Двое на всей земле - Василий Васильевич Киляков
— Да, демократия мне глаза открыла, раньше слепой был, — резко и пьяно уже отвечал тот, кого назвали Славкой. — Тридцать лет мантулил на ваш социализм, и уже все вступили одной ногой… Ан, оказалось, не туда вступили. Вовсе не туда.
— В д… ты вступил, а не в социализм. Ты вспомни, как в партию-то рвался, в председатели… Почёту хотел?
В очереди кто-то кого-то схватил за грудки, повалил в снег. Гомон взлетел над толпой, как стая испуганных птиц. Стали разнимать.
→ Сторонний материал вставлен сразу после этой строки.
import Mathlib
import Literature.Analysis.FluidPDE.RadialCalculus
import Summits.NavierStokesRegularity.NavierStokesRegularity.Theorems.EulerZoomLiouvillePowerGaugeEulerLiouvillePressureFloorBumpProfile
import HarnessLib

/-!
# Crux `EulerZoomLiouville.PowerGaugeEulerLiouville` (stmt-NavierStokesRegularity-19832), line `pressure-floor`, stub A2 — brick 4:
# THE RADIAL BUMP `Ψ(x) = g(|x|²)` IN `ℝ³`: HESSIAN, LAPLACIAN, PINCHING ON `B_R`, TIDAL BOUND OUTSIDE

Route №10 `EulerZoomLiouville` (NavierStokesRegularity), crux E.  Line `pressure-floor` (ideator ns-idea-11), registered stub
`stub_newtonianBumps` (A2).  Seat ns-ezl-w3 (W-PF1/A2).  With the cut density `ρ`, the shell transform `h` (`4σh' + 6h = ρ`,
brick 2) and a primitive `g` of `h` (brick 3), the radial bump is `Ψ(x) = g(|x|²)`; the tree's `RadialCalculus`
(`hasFDerivAt_fderiv_comp_norm_sq`, `laplacian_comp_norm_sq`, `fderiv_comp_norm_sq_apply`) gives
`DΨ(x) v = 2h(σ)⟨x,v⟩`, `D²Ψ(x)(v,v) = 2h(σ)|v|² + 4h'(σ)⟨x,v⟩²`, `ΔΨ(x) = 4σh'(σ) + 6h(σ) = ρ(σ)` (`σ = |x|²`, `d = 3`).
This file (theorems only; `ρ, h, g` enter through hypotheses):

* `contDiff_radialBump`, `fderiv_radialBump_apply`, `norm_fderiv_radialBump_le`, `hessian_radialBump_apply`,
  `laplacian_radialBump` — the calculus;
* `abs_hessian_radialBump_le` — the uniform bound `|D²Ψ(x)(v,v)| ≤ (8h(σ) + ρ(σ))|v|²` (from `|4σh'| = |ρ − 6h|`);
* `hessian_radialBump_pinched` — **PINCHING on `B_R`**: for `|x| ≤ R` (where `ρ = (1+σ)^{−β/2} = w_β`),
  `((1−β)/(3−β)) w_β |v|² ≤ D²Ψ(x)(v,v) ≤ (1/(3−β)) w_β |v|²` — the Hessian is `m|v|² + (W − 3m)c` with `m = 2h(σ) ∈ [W/3, W/(3−β)]`
  (bricks 1+2: shell mean) and `c = ⟨x,v⟩²/σ ∈ [0, |v|²]`, so brick 1's `pinching_of_shellMean` applies;
* `abs_hessian_radialBump_tidal` — **TIDAL bound**: for `|x| ≥ R ≥ 1`, `|D²Ψ(x)(v,v)| ≤ C_β R^{3−β} |x|^{−3} |v|²` with
  `C_β = 2^{(3−β)/2} (4/(3−β) + 1)` (brick 3: `h ≤ Q₀σ^{−3/2}`, `Q₀ ≤ ½(2R²)^{(3−β)/2}/(3−β)`; `ρ ≤ σ^{−β/2}` on the layer).

WHAT THIS IS NOT: not NS, not the crux — a helper `--supports` stmt-19832 on the line `pressure-floor` (pure real analysis;
19832 is a crux CLASS of Euler/NS strata and stays OPEN; nothing here bears on NS regularity). [folklore]
-/

noncomputable section

-- flat `Theorems/<Route><Decl>…` files of one crux share the namespace of the crux (tree convention)
set_option linter.dupNamespace false

open MeasureTheory Set Filter Topology intervalIntegral InnerProductSpace
open scoped ContDiff Topology RealInnerProductSpace Laplacian

namespace Summit.NavierStokesRegularity.NavierStokesRegularity.Theorems.PowerGaugeEulerLiouville.PressureFloor

open Literature.Analysis.FluidPDE

variable {ρ h g : ℝ → ℝ}

/-! ### The calculus of `Ψ(x) = g(|x|²)` -/

/-- `Ψ = g(|·|²)` is smooth when `g` is. [folklore] -/
theorem contDiff_radialBump (hgs : ContDiff ℝ ∞ g) :
    ContDiff ℝ ∞ fun w : EuclideanSpace ℝ (Fin 3) => g (‖w‖ ^ 2) :=
  hgs.comp (contDiff_norm_sq ℝ)

/-- `DΨ(x) v = 2 h(|x|²) ⟨x, v⟩` for a primitive `g` of `h`. [folklore] -/
theorem fderiv_radialBump_apply (hg : ∀ σ, HasDerivAt g (h σ) σ) (x v : EuclideanSpace ℝ (Fin 3)) :
    fderiv ℝ (fun w : EuclideanSpace ℝ (Fin 3) => g (‖w‖ ^ 2)) x v = 2 * h (‖x‖ ^ 2) * ⟪x, v⟫ :=
  fderiv_comp_norm_sq_apply (hg _) v

/-- `‖DΨ(x)‖ ≤ 2 |h(|x|²)| |x|`. [folklore] -/
theorem norm_fderiv_radialBump_le (hg : ∀ σ, HasDerivAt g (h σ) σ) (x : EuclideanSpace ℝ (Fin 3)) :
    ‖fderiv ℝ (fun w : EuclideanSpace ℝ (Fin 3) => g (‖w‖ ^ 2)) x‖ ≤ 2 * |h (‖x‖ ^ 2)| * ‖x‖ := by
  refine ContinuousLinearMap.opNorm_le_bound _ (by positivity) fun v => ?_
  rw [fderiv_radialBump_apply hg x v, Real.norm_eq_abs, abs_mul, abs_mul, abs_of_pos (by norm_num : (0 : ℝ) < 2)]
  have := abs_real_inner_le_norm x v
  calc 2 * |h (‖x‖ ^ 2)| * |⟪x, v⟫| ≤ 2 * |h (‖x‖ ^ 2)| * (‖x‖ * ‖v‖) :=
        mul_le_mul_of_nonneg_left this (by positivity)
    _ = 2 * |h (‖x‖ ^ 2)| * ‖x‖ * ‖v‖ := by ring

/-- **The radial Hessian**: `D²Ψ(x)(v,v) = 2h(|x|²)|v|² + 4h'(|x|²)⟨x,v⟩²` (tree `hasFDerivAt_fderiv_comp_norm_sq`). [folklore] -/
theorem hessian_radialBump_apply (hρ : ContDiff ℝ ∞ ρ)
    (hh : h = fun σ => 2⁻¹ * ∫ t in (0 : ℝ)..1, t ^ 2 * ρ (σ * t ^ 2))
    (hg : ∀ σ, HasDerivAt g (h σ) σ) (x v : EuclideanSpace ℝ (Fin 3)) :
    fderiv ℝ (fderiv ℝ (fun w : EuclideanSpace ℝ (Fin 3) => g (‖w‖ ^ 2))) x v v =
      2 * h (‖x‖ ^ 2) * ‖v‖ ^ 2 + 4 * deriv h (‖x‖ ^ 2) * ⟪x, v⟫ ^ 2 := by
  have hhd : Differentiable ℝ h := (contDiff_shellTransform hρ hh).differentiable (by simp)
  have H := hasFDerivAt_fderiv_comp_norm_sq (E := EuclideanSpace ℝ (Fin 3)) isOpen_univ
    (fun σ _ => hg σ) (mem_univ (‖x‖ ^ 2)) ((hhd _).hasDerivAt)
  -- evaluate the operator-valued derivative through the directional one (tree `fderiv_fderiv_comp_norm_sq_apply`)
  have e : fderiv ℝ (fderiv ℝ (fun w : EuclideanSpace ℝ (Fin 3) => g (‖w‖ ^ 2))) x v v =
      fderiv ℝ (fun w : EuclideanSpace ℝ (Fin 3) =>
        fderiv ℝ (fun w : EuclideanSpace ℝ (Fin 3) => g (‖w‖ ^ 2)) w v) x v := by
    rw [fderiv_clm_apply H.differentiableAt (differentiableAt_const v)]
    simp
  rw [e, fderiv_fderiv_comp_norm_sq_apply (E := EuclideanSpace ℝ (Fin 3)) isOpen_univ (fun σ _ => hg σ)
    (mem_univ (‖x‖ ^ 2)) ((hhd _).hasDerivAt) v v, real_inner_self_eq_norm_sq]
  ring

/-- **The Laplacian of the radial bump is the density**: `ΔΨ(x) = 4σh'(σ) + 6h(σ) = ρ(σ)`, `σ = |x|²` (tree
`laplacian_comp_norm_sq` with `d = 3`, and the radial Poisson equation of brick 2). [folklore] -/
theorem laplacian_radialBump (hρ : ContDiff ℝ ∞ ρ)
    (hh : h = fun σ => 2⁻¹ * ∫ t in (0 : ℝ)..1, t ^ 2 * ρ (σ * t ^ 2))
    (hg : ∀ σ, HasDerivAt g (h σ) σ) (x : EuclideanSpace ℝ (Fin 3)) :
    (Δ (fun w : EuclideanSpace ℝ (Fin 3) => g (‖w‖ ^ 2))) x = ρ (‖x‖ ^ 2) := by
  have hhd : Differentiable ℝ h := (contDiff_shellTransform hρ hh).differentiable (by simp)
  rw [laplacian_comp_norm_sq (E := EuclideanSpace ℝ (Fin 3)) isOpen_univ (fun σ _ => hg σ) (mem_univ (‖x‖ ^ 2))
    ((hhd _).hasDerivAt), finrank_euclideanSpace_fin]
  have hode := shellTransform_ode hρ hh (‖x‖ ^ 2)
  push_cast
  linear_combination hode

/-- `⟨x, v⟩² ≤ |x|² |v|²` (Cauchy–Schwarz, squared). [folklore] -/
theorem inner_sq_le_norm_sq_mul (x v : EuclideanSpace ℝ (Fin 3)) : ⟪x, v⟫ ^ 2 ≤ ‖x‖ ^ 2 * ‖v‖ ^ 2 := by
  have h := abs_real_inner_le_norm x v
  have h' : ⟪x, v⟫ ^ 2 ≤ (‖x‖ * ‖v‖) ^ 2 := by
    rw [← sq_abs]
    exact pow_le_pow_left₀ (abs_nonneg _) h 2
  rw [mul_pow] at h'
  exact h'

/-- **Uniform Hessian bound**: `|D²Ψ(x)(v,v)| ≤ (8 h(σ) + ρ(σ)) |v|²` for nonnegative `ρ` (`|4σh'| = |ρ − 6h| ≤ ρ + 6h` and
`⟨x,v⟩² ≤ σ|v|²`). [folklore] -/
theorem abs_hessian_radialBump_le (hρ : ContDiff ℝ ∞ ρ) (hρ0 : ∀ s, 0 ≤ ρ s)
    (hh : h = fun σ => 2⁻¹ * ∫ t in (0 : ℝ)..1, t ^ 2 * ρ (σ * t ^ 2))
    (hg : ∀ σ, HasDerivAt g (h σ) σ) (x v : EuclideanSpace ℝ (Fin 3)) :
    |fderiv ℝ (fderiv ℝ (fun w : EuclideanSpace ℝ (Fin 3) => g (‖w‖ ^ 2))) x v v| ≤
      (8 * h (‖x‖ ^ 2) + ρ (‖x‖ ^ 2)) * ‖v‖ ^ 2 := by
  rw [hessian_radialBump_apply hρ hh hg x v]
  have hinner : ⟪x, v⟫ ^ 2 ≤ ‖x‖ ^ 2 * ‖v‖ ^ 2 := inner_sq_le_norm_sq_mul x v
  have hσ0 : 0 ≤ ‖x‖ ^ 2 := by positivity
  generalize ‖x‖ ^ 2 = σ at *
  have hh0 : 0 ≤ h σ := shellTransform_nonneg hρ0 hh σ
  have hode := shellTransform_ode hρ hh σ
  have h1 : |2 * h σ * ‖v‖ ^ 2| = 2 * h σ * ‖v‖ ^ 2 := abs_of_nonneg (by positivity)
  have h2 : |4 * deriv h σ * ⟪x, v⟫ ^ 2| ≤ (ρ σ + 6 * h σ) * ‖v‖ ^ 2 := by
    rw [abs_mul, abs_of_nonneg (sq_nonneg ⟪x, v⟫)]
    have h4 : |4 * σ * deriv h σ| ≤ ρ σ + 6 * h σ := by
      have e : 4 * σ * deriv h σ = ρ σ - 6 * h σ := by linarith
      rw [e]
      exact (abs_sub _ _).trans (by rw [abs_of_nonneg (hρ0 σ), abs_of_nonneg (by positivity)])
    have e4 : |4 * deriv h σ| * σ = |4 * σ * deriv h σ| := by
      rw [abs_mul, abs_mul, abs_mul, abs_of_nonneg hσ0]; ring
    calc |4 * deriv h σ| * ⟪x, v⟫ ^ 2 ≤ |4 * deriv h σ| * (σ * ‖v‖ ^ 2) :=
          mul_le_mul_of_nonneg_left hinner (abs_nonneg _)
      _ = |4 * σ * deriv h σ| * ‖v‖ ^ 2 := by rw [← mul_assoc, e4]
      _ ≤ (ρ σ + 6 * h σ) * ‖v‖ ^ 2 := mul_le_mul_of_nonneg_right h4 (sq_nonneg _)
  calc |2 * h σ * ‖v‖ ^ 2 + 4 * deriv h σ * ⟪x, v⟫ ^ 2|
      ≤ |2 * h σ * ‖v‖ ^ 2| + |4 * deriv h σ * ⟪x, v⟫ ^ 2| := abs_add_le _ _
    _ ≤ 2 * h σ * ‖v‖ ^ 2 + (ρ σ + 6 * h σ) * ‖v‖ ^ 2 := by rw [h1]; exact add_le_add le_rfl h2
    _ = (8 * h σ + ρ σ) * ‖v‖ ^ 2 := by ring

/-! ### Pinching on `B_R` -/

/-- **PINCHING of the radial Hessian on `B_R`.**  If `ρ = (1+·)^{−β/2}` on `[0, R²]` (`0 ≤ β < 1`) then for `|x| ≤ R` and all `v`,
`((1−β)/(3−β)) (1+|x|²)^{−β/2} |v|² ≤ D²Ψ(x)(v,v) ≤ (1/(3−β)) (1+|x|²)^{−β/2} |v|²`: with `σ = |x|²`, `W = (1+σ)^{−β/2}`,
`m = 2h(σ) ∈ [W/3, W/(3−β)]` (shell mean, bricks 1+2) and `4σh' = W − 3m` (brick 2's ODE), the Hessian equals
`m|v|² + (W − 3m) c` with `c = ⟨x,v⟩²/σ ∈ [0, |v|²]`, and brick 1's `pinching_of_shellMean` applies. [folklore] -/
theorem hessian_radialBump_pinched {β R : ℝ} (hβ : 0 ≤ β) (hβ1 : β < 1) (hρ : ContDiff ℝ ∞ ρ)
    (hρeq : ∀ s, 0 ≤ s → s ≤ R ^ 2 → ρ s = (1 + s) ^ (-(β / 2)))
    (hh : h = fun σ => 2⁻¹ * ∫ t in (0 : ℝ)..1, t ^ 2 * ρ (σ * t ^ 2))
    (hg : ∀ σ, HasDerivAt g (h σ) σ) {x : EuclideanSpace ℝ (Fin 3)} (hx : ‖x‖ ≤ R)
    (v : EuclideanSpace ℝ (Fin 3)) :
    (1 - β) / (3 - β) * (1 + ‖x‖ ^ 2) ^ (-(β / 2)) * ‖v‖ ^ 2 ≤
        fderiv ℝ (fderiv ℝ (fun w : EuclideanSpace ℝ (Fin 3) => g (‖w‖ ^ 2))) x v v ∧
      fderiv ℝ (fderiv ℝ (fun w : EuclideanSpace ℝ (Fin 3) => g (‖w‖ ^ 2))) x v v ≤
        1 / (3 - β) * (1 + ‖x‖ ^ 2) ^ (-(β / 2)) * ‖v‖ ^ 2 := by
  rw [hessian_radialBump_apply hρ hh hg x v]
  have hσ0 : 0 ≤ ‖x‖ ^ 2 := by positivity
  have hσR : ‖x‖ ^ 2 ≤ R ^ 2 := pow_le_pow_left₀ (norm_nonneg x) hx 2
  have hinner : ⟪x, v⟫ ^ 2 ≤ ‖x‖ ^ 2 * ‖v‖ ^ 2 := inner_sq_le_norm_sq_mul x v
  have hx0 : ‖x‖ ^ 2 = 0 → ⟪x, v⟫ = 0 := fun h0 => by
    rw [sq_eq_zero_iff, norm_eq_zero] at h0
    rw [h0, inner_zero_left]
  generalize ‖x‖ ^ 2 = σ at *
  -- the shell mean `m = 2 h σ ∈ [W/3, W/(3-β)]`
  have hm := shellMean_mem_Icc hβ hβ1 hσ0
  rw [← two_mul_shellTransform_eq_shellMean hρeq hh hσ0 hσR] at hm
  obtain ⟨hm1, hm2⟩ := hm
  -- `4σh' = W - 3m`
  have hode := shellTransform_ode hρ hh σ
  have h4 : 4 * σ * deriv h σ = (1 + σ) ^ (-(β / 2)) - 3 * (2 * h σ) := by
    rw [← hρeq σ hσ0 hσR]; linarith
  -- `c = ⟨x,v⟩²/σ ∈ [0, |v|²]`
  have hc0 : 0 ≤ ⟪x, v⟫ ^ 2 / σ := div_nonneg (sq_nonneg _) hσ0
  have hc1 : ⟪x, v⟫ ^ 2 / σ ≤ ‖v‖ ^ 2 := by
    rcases eq_or_lt_of_le hσ0 with h0 | hpos
    · rw [← h0, div_zero]; positivity
    · rw [div_le_iff₀ hpos]; linarith
  -- the Hessian is `m|v|² + (W - 3m) c`
  have hkey : 2 * h σ * ‖v‖ ^ 2 + 4 * deriv h σ * ⟪x, v⟫ ^ 2 =
      2 * h σ * ‖v‖ ^ 2 + ((1 + σ) ^ (-(β / 2)) - 3 * (2 * h σ)) * (⟪x, v⟫ ^ 2 / σ) := by
    rw [← h4]
    rcases eq_or_lt_of_le hσ0 with h0 | hpos
    · -- `σ = 0`: then `x = 0` and both inner-product terms vanish
      rw [hx0 h0.symm, ← h0]
      simp
    · field_simp
  rw [hkey]
  exact pinching_of_shellMean hβ1 hm1 hm2 hc0 hc1

/-! ### The tidal bound outside `B_R` -/

/-- **TIDAL bound on the Hessian outside `B_R`.**  For the cut density of brick 2 (`0 ≤ ρ ≤ (1+·)^{−β/2}` on `[0,∞)`, `ρ = 0` on
`[2R², ∞)`, `0 ≤ β < 1`, `R ≥ 1`) and `|x| ≥ R`: `|D²Ψ(x)(v,v)| ≤ C_β R^{3−β} |x|^{−3} |v|²`, `C_β = 2^{(3−β)/2}(4/(3−β) + 1)`.
Proof: `|D²Ψ(v,v)| ≤ (8h + ρ)|v|²`; `h(σ) ≤ Q₀ σ^{−3/2}` with `Q₀ ≤ ½(2R²)^{(3−β)/2}/(3−β)` (brick 3); on the layer `R² ≤ σ ≤ 2R²`,
`ρ(σ) ≤ (1+σ)^{−β/2} ≤ σ^{−β/2} = σ^{(3−β)/2} σ^{−3/2} ≤ (2R²)^{(3−β)/2} σ^{−3/2}`, and `ρ = 0` beyond; finally
`(2R²)^{(3−β)/2} σ^{−3/2} = 2^{(3−β)/2} R^{3−β} |x|^{−3}`. [folklore] -/
theorem abs_hessian_radialBump_tidal {β R : ℝ} (hβ : 0 ≤ β) (hβ1 : β < 1) (hR : 1 ≤ R) (hρ : ContDiff ℝ ∞ ρ)
    (hρ0 : ∀ s, 0 ≤ ρ s) (hρW : ∀ s, 0 ≤ s → ρ s ≤ (1 + s) ^ (-(β / 2)))
    (hρz : ∀ s, 2 * R ^ 2 ≤ s → ρ s = 0)
    (hh : h = fun σ => 2⁻¹ * ∫ t in (0 : ℝ)..1, t ^ 2 * ρ (σ * t ^ 2))
    (hg : ∀ σ, HasDerivAt g (h σ) σ) {x : EuclideanSpace ℝ (Fin 3)} (hx : R ≤ ‖x‖)
    (v : EuclideanSpace ℝ (Fin 3)) :
    |fderiv ℝ (fderiv ℝ (fun w : EuclideanSpace ℝ (Fin 3) => g (‖w‖ ^ 2))) x v v| ≤
      2 ^ ((3 - β) / 2) * (4 / (3 - β) + 1) * R ^ (3 - β) / ‖x‖ ^ 3 * ‖v‖ ^ 2 := by
  have h3β : 0 < 3 - β := by linarith
  have hR0 : 0 < R := by linarith
  set σ : ℝ := ‖x‖ ^ 2 with hσ
  set a : ℝ := 2 * R ^ 2 with ha
  have hxpos : 0 < ‖x‖ := hR0.trans_le hx
  have hσR : R ^ 2 ≤ σ := pow_le_pow_left₀ hR0.le hx 2
  have hσpos : 0 < σ := by positivity
  have ha0 : 0 < a := by positivity
  -- brick 3: tail bound for `h` and the size of the total mass
  have htail := shellTransform_le_tail (a := a) hρ hρ0 ha0 hρz hh hσpos
  have hQ₀ := enclosedMass_le_of_profile hβ hβ1 hR hρ.continuous hρW hh
  have hspow : 0 < σ ^ (-((3 : ℝ) / 2)) := Real.rpow_pos_of_pos hσpos _
  have hh_le : h σ ≤ 2⁻¹ * a ^ ((3 - β) / 2) / (3 - β) * σ ^ (-((3 : ℝ) / 2)) :=
    htail.trans (mul_le_mul_of_nonneg_right hQ₀ hspow.le)
  -- the density on the layer and beyond
  have hρ_le : ρ σ ≤ a ^ ((3 - β) / 2) * σ ^ (-((3 : ℝ) / 2)) := by
    rcases le_or_gt a σ with hσa | hσa
    · rw [hρz σ hσa]; positivity
    · have h1 : ρ σ ≤ σ ^ (-(β / 2)) :=
        (hρW σ hσpos.le).trans (Real.rpow_le_rpow_of_nonpos hσpos (by linarith) (by linarith))
      have h2 : σ ^ (-(β / 2)) = σ ^ ((3 - β) / 2) * σ ^ (-((3 : ℝ) / 2)) := by
        rw [← Real.rpow_add hσpos]; congr 1; ring
      have h3 : σ ^ ((3 - β) / 2) ≤ a ^ ((3 - β) / 2) :=
        Real.rpow_le_rpow hσpos.le hσa.le (by linarith)
      rw [h2] at h1
      exact h1.trans (mul_le_mul_of_nonneg_right h3 hspow.le)
  -- combine with the uniform Hessian bound
  have hsum : 8 * h σ + ρ σ ≤ (4 / (3 - β) + 1) * (a ^ ((3 - β) / 2) * σ ^ (-((3 : ℝ) / 2))) := by
    have := add_le_add (mul_le_mul_of_nonneg_left hh_le (by norm_num : (0 : ℝ) ≤ 8)) hρ_le
    refine this.trans (le_of_eq ?_)
    field_simp
    ring
  have hunif := abs_hessian_radialBump_le hρ hρ0 hh hg x v
  -- the constants: `a^{(3-β)/2} = 2^{(3-β)/2} R^{3-β}` and `σ^{-3/2} = |x|^{-3}`
  have e1 : a ^ ((3 - β) / 2) = 2 ^ ((3 - β) / 2) * R ^ (3 - β) := by
    rw [ha, Real.mul_rpow (by norm_num) (sq_nonneg R), ← Real.rpow_two, ← Real.rpow_mul hR0.le]
    congr 2
    ring
  have e2 : σ ^ (-((3 : ℝ) / 2)) = (‖x‖ ^ 3)⁻¹ := by
    rw [hσ, ← Real.rpow_two, ← Real.rpow_mul (norm_nonneg x),
      show (2 : ℝ) * (-((3 : ℝ) / 2)) = -(((3 : ℕ) : ℝ)) by norm_num, Real.rpow_neg (norm_nonneg x),
      Real.rpow_natCast]
  calc |fderiv ℝ (fderiv ℝ (fun w : EuclideanSpace ℝ (Fin 3) => g (‖w‖ ^ 2))) x v v|
      ≤ (8 * h σ + ρ σ) * ‖v‖ ^ 2 := hunif
    _ ≤ (4 / (3 - β) + 1) * (a ^ ((3 - β) / 2) * σ ^ (-((3 : ℝ) / 2))) * ‖v‖ ^ 2 :=
        mul_le_mul_of_nonneg_right hsum (sq_nonneg _)
    _ = 2 ^ ((3 - β) / 2) * (4 / (3 - β) + 1) * R ^ (3 - β) / ‖x‖ ^ 3 * ‖v‖ ^ 2 := by
        rw [e1, e2, div_eq_mul_inv]
        ring

end Summit.NavierStokesRegularity.NavierStokesRegularity.Theorems.PowerGaugeEulerLiouville.PressureFloor

end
Я подхватил Кузьму и ловко подсадил его с мешками вверх, в лавку по железной приставной лестнице. Шибануло в нос, в глаза острым запахом залежалой селёдки, дешёвого мыла, свежевыпеченного хлеба. И ещё чего-то странного, незнакомого, как если взять и смешать ворвань с патокой. Пахло зубным порошком с мятой, гуталином.
— Эй, кто за хлебом, не вставайте больше. Хлеба хватит не всем! — крикнула продавец-молодуха.
Дед Кузьма и так был на голову выше многих в своей ободранной овчинной шапке, а тут, влезши к прилавку, и вовсе оказался у всех на обозрении. Он всё ещё не переставая тряс головой, бормотал, ему совали в губы, в беззубый рот, в десна валидол. Он стал кидать один за другим через головы впереди стоящих пустые мешки, потянулся со списком к продавцам. И вдруг опять замычал на какой-то вопрос, громко и немо, и так угрожающе страшно, что у меня у самого пробежал мороз по коже. Продавец, молодая и миловидная, испуганно закивала головой, мол, всё ясно, не волнуйтесь вы так. И вдруг Кузьма заплакал, запричитал что-то, вытирая глаза смятой шапкой. Помощник и продавщица засуетились вокруг него, стали утешать, раскладывать по списку в мешки. Сзади всё ещё покрикивали:
— Да это киник, председателев печник! Дурак набитый!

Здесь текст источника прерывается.